I saw what WhatsApp did to forbid modification of it’s app which works in stopping a lot of distributions, why doesn’t Signal do the same?
AllNewTypeFace@leminal.space 4 weeks ago
IIRC, they do forbid third-party clients from their network. You can build it from source, but you won’t be able to connect to production Signal servers.

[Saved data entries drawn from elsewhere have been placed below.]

import Summits.AtomisticToContinuum.Crystallization.Theorems.FrustratedLawDichotomyStrainedPatchHomCoords

/-!
# `(H) HomFloor m` FROM A FINITE LEAF COVER in entry coordinates — the (g3) assembly skeleton, DEF-FREE

Critic rows 765 (g3) / 769 (decomp-a2c hand-1 g19; hand-2 g20 ceded (g3) 09:04Z).  The certificate's root is the set of self-adjoint positive
`U : E3 →L[ℝ] E3` with `‖U − 1‖ ≤ 1/4` (and shuffles `‖ξ‖ ≤ 1/4` for hcp) — `…HomPrunedPolar.homFloor_of_prunedBoxSums_selfAdjoint`; by
`…HomCoords` its ENTRY coordinates `u ij = (U e_j) i` lie in the cube `|u ij − δ ij| ≤ 1/4` (and `ξ ∈ [−1/4, 1/4]³`).  A branch-and-bound
certificate is a finite family of LEAVES, each a centre/half-width box in these coordinates, such that (COVER) every point of the root cube lies
in some leaf box and (LEAF) on each leaf box the pruned dichotomy holds (prune disjunct from hand-2's `pruneFcc/Hcp_of_*` with leaf data, or the
box floor from `…HomGram.boxSum_ge_of_gramLeaf` / `…HomGramHcp.boxSumHcp_ge_of_gramLeaf` after interval squaring).  This file states that
assembly with leaves as an arbitrary finite indexed family (no `Leaf` structure needed): `homFloor_of_entryCover`.  The COVER hypothesis is
what a bisection tree discharges by structural induction (`…HomBisect.forall_box_of_forall_children`).  Standard axioms; no definitions.
`--supports stmt-AtomisticToContinuum-27623`.
-/

noncomputable section

namespace Summit.AtomisticToContinuum.Crystallization.Theorems.FrustratedLawDichotomyStrainedPatchHomCover

open scoped BigOperators Classical
open Summit.AtomisticToContinuum.Crystallization.Theorems.ChargedEnergyGapNegative (E3)
open Summit.AtomisticToContinuum.Crystallization.Theorems.FrustratedLawDichotomySchurCut (effPot w₄₅ ω₄)
open Summit.AtomisticToContinuum.Crystallization.Theorems.FrustratedLawDichotomyAveragingRuleTightFree (TightNearCap BadNearCap)
open Summit.AtomisticToContinuum.Crystallization.Theorems.FrustratedLawDichotomyExemptAbsorption (ExemptNear)
open Summit.AtomisticToContinuum.Crystallization.Theorems.FrustratedLawDichotomyStrainedPatchHomSplit
open Summit.AtomisticToContinuum.Crystallization.Theorems.FrustratedLawDichotomyStrainedPatchHomPrunedPolar
open Summit.AtomisticToContinuum.Crystallization.Theorems.FrustratedLawDichotomyStrainedPatchHomCoords
open Literature.Barriers.AtomisticToContinuum.FlatleyTheil2015 (fccVec)

/-- The root inclusion, packaged: the entries of `U` with `‖U − 1‖ ≤ 1/4` lie in the centre/half-width cube
`|(U e_j) i − δ ij| ≤ 1/4`. [folklore] -/
theorem entries_mem_rootCube {U : E3 →L[ℝ] E3} (hU : ‖U - 1‖ ≤ 1 / 4) (ij : Fin 3 × Fin 3) :
    |(U (EuclideanSpace.single ij.2 (1 : ℝ))) ij.1 - (if ij.1 = ij.2 then (1 : ℝ) else 0)| ≤ 1 / 4 :=
  abs_entry_sub_le_of_near_one hU ij.1 ij.2

/-- The shuffle's coordinates lie in `[−1/4, 1/4]³`, centre/half-width form. [folklore] -/
theorem shuffle_mem_rootCube {ξ : E3} (hξ : ‖ξ‖ ≤ 1 / 4) (i : Fin 3) : |ξ i - 0| ≤ 1 / 4 := by
  rw [sub_zero, abs_le]; exact coord_mem_cube_of_norm_le hξ i

/-- ★★★ **`HomFloor m` FROM A FINITE LEAF COVER (the (g3) assembly).**
fcc leaves: index type `ι`, finite family `leaves`, centre `c₀ ℓ` and half-widths `w ℓ` over the 9 entry coordinates `Fin 3 × Fin 3`;
hcp leaves: `ι'`, `leaves'`, boxes over the 12 coordinates `(Fin 3 × Fin 3) ⊕ Fin 3` (entries of `U`, coordinates of `ξ`).
(COVER) every point of the root cube lies in a leaf box; (LEAF) on every leaf box the pruned dichotomy of `homFloor_of_prunedBoxSums_selfAdjoint`
holds for every self-adjoint positive `U` (and `ξ`) whose coordinates lie in the box.  Then `HomFloor m`. [folklore] -/
theorem homFloor_of_entryCover {m : ℝ} {ι ι' : Type*} (leaves : Finset ι) (c₀ w : ι → Fin 3 × Fin 3 → ℝ)
    (leaves' : Finset ι') (c₀' w' : ι' → (Fin 3 × Fin 3) ⊕ Fin 3 → ℝ)
    (hcover : ∀ u : Fin 3 × Fin 3 → ℝ, (∀ ij, |u ij - (if ij.1 = ij.2 then (1 : ℝ) else 0)| ≤ 1 / 4) →
      ∃ ℓ ∈ leaves, ∀ ij, |u ij - c₀ ℓ ij| ≤ w ℓ ij)
    (hcover' : ∀ u : (Fin 3 × Fin 3) ⊕ Fin 3 → ℝ, (∀ ij : Fin 3 × Fin 3, |u (Sum.inl ij) - (if ij.1 = ij.2 then (1 : ℝ) else 0)| ≤ 1 / 4) →
      (∀ i : Fin 3, |u (Sum.inr i) - 0| ≤ 1 / 4) → ∃ ℓ ∈ leaves', ∀ k, |u k - c₀' ℓ k| ≤ w' ℓ k)
    (hleaf : ∀ ℓ ∈ leaves, ∀ U : E3 →L[ℝ] E3, (∀ v w : E3, inner ℝ (U v) w = inner ℝ v (U w)) → (∀ w : E3, 0 ≤ inner ℝ w (U w)) →
      ‖U - 1‖ ≤ 1 / 4 → (∀ ij : Fin 3 × Fin 3, |(U (EuclideanSpace.single ij.2 (1 : ℝ))) ij.1 - c₀ ℓ ij| ≤ w ℓ ij) →
      (∀ (M : ℕ) (z : Fin M → E3) (c : Fin M), Function.Injective z →
          Set.range z = {x : E3 | dist x (z c) ≤ 133 / 10 ∧ ∃ a : Fin 3 → ℤ, x = z c + latPt U fccVec a} →
          TightNearCap (9 / 5) (3 / 2) z c ∨ ExemptNear (9 / 5) ExRec z c ∨ BadNearCap (9 / 5) (3 / 2) z c) ∨
      m ≤ (∑ b ∈ (Fintype.piFinset fun _ : Fin 3 => Finset.Icc (-7 : ℤ) 7).filter (fun b => b ≠ 0),
        effPot w₄₅ ω₄ (3 / 400) ‖latPt U fccVec b‖) / 2 - (-(7175 / 10000) + 3 / 400))
    (hleaf' : ∀ ℓ ∈ leaves', ∀ (U : E3 →L[ℝ] E3) (ξ : E3), (∀ v w : E3, inner ℝ (U v) w = inner ℝ v (U w)) →
      (∀ w : E3, 0 ≤ inner ℝ w (U w)) → ‖U - 1‖ ≤ 1 / 4 → ‖ξ‖ ≤ 1 / 4 →
      (∀ ij : Fin 3 × Fin 3, |(U (EuclideanSpace.single ij.2 (1 : ℝ))) ij.1 - c₀' ℓ (Sum.inl ij)| ≤ w' ℓ (Sum.inl ij)) →
      (∀ i : Fin 3, |ξ i - c₀' ℓ (Sum.inr i)| ≤ w' ℓ (Sum.inr i)) →
      (∀ (M : ℕ) (z : Fin M → E3) (c : Fin M), Function.Injective z →
          Set.range z = {x : E3 | dist x (z c) ≤ 133 / 10 ∧ ∃ a : Fin 3 → ℤ,
            x = z c + latPt U hexFrame a ∨ x = z c + latPt U hexFrame a + U (hcpShift + ξ)} →
          TightNearCap (9 / 5) (3 / 2) z c ∨ ExemptNear (9 / 5) ExRec z c ∨ BadNearCap (9 / 5) (3 / 2) z c) ∨
      m ≤ (∑ b ∈ (Fintype.piFinset fun _ : Fin 3 => Finset.Icc (-7 : ℤ) 7).filter (fun b => b ≠ 0),
          effPot w₄₅ ω₄ (3 / 400) ‖latPt U hexFrame b‖ +
        ∑ b ∈ (Fintype.piFinset fun _ : Fin 3 => Finset.Icc (-7 : ℤ) 7),
          effPot w₄₅ ω₄ (3 / 400) ‖latPt U hexFrame b + U (hcpShift + ξ)‖) / 2 - (-(7175 / 10000) + 3 / 400)) :
    HomFloor m := by
  refine homFloor_of_prunedBoxSums_selfAdjoint (fun U hsa hpos hU1 => ?_) (fun U ξ hsa hpos hU1 hξ => ?_)
  · obtain ⟨ℓ, hℓ, hbox⟩ := hcover (fun ij => (U (EuclideanSpace.single ij.2 (1 : ℝ))) ij.1)
      (fun ij => entries_mem_rootCube hU1 ij)
    exact hleaf ℓ hℓ U hsa hpos hU1 hbox
  · obtain ⟨ℓ, hℓ, hbox⟩ := hcover'
      (Sum.elim (fun ij : Fin 3 × Fin 3 => (U (EuclideanSpace.single ij.2 (1 : ℝ))) ij.1) (fun i : Fin 3 => ξ i))
      (fun ij => by simpa only [Sum.elim_inl] using entries_mem_rootCube hU1 ij)
      (fun i => by simpa only [Sum.elim_inr] using shuffle_mem_rootCube hξ i)
    exact hleaf' ℓ hℓ U ξ hsa hpos hU1 hξ (fun ij => by simpa only [Sum.elim_inl] using hbox (Sum.inl ij))
      (fun i => by simpa only [Sum.elim_inr] using hbox (Sum.inr i))

end Summit.AtomisticToContinuum.Crystallization.Theorems.FrustratedLawDichotomyStrainedPatchHomCover

end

Third-party clients would not necessarily be a bad thing. Signal has limited resources, and as such has to cut corners. I for one would love a native desktop client that’s not Electron bloatware.
Dot@feddit.org 4 weeks ago
There is already 2 third party forks I know of, molly and Signal-jw.
They both use and access the main production Signal servers.
Static_Rocket@lemmy.world 4 weeks ago
I could appreciate a client certification that is optional, like a list of approved clients on their website or something along those lines.
It should not be enforced by killing the client. I like security, but I enjoy software freedom more.
rottingleaf@lemmy.world 4 weeks ago
You mean running a trojan “as a mean of security”, similar to anticheats? Are you sure this is a good idea?
Or if by “program” you mean having some allowed clients as opposite to only the official one allowed, it’s a social thing, not a technical one. So it still won’t prevent anyone from connecting with another client.
just_another_person@lemmy.world 4 weeks ago
It takes resources to run and maintain such things. Probably not something they feel they can or want to take on.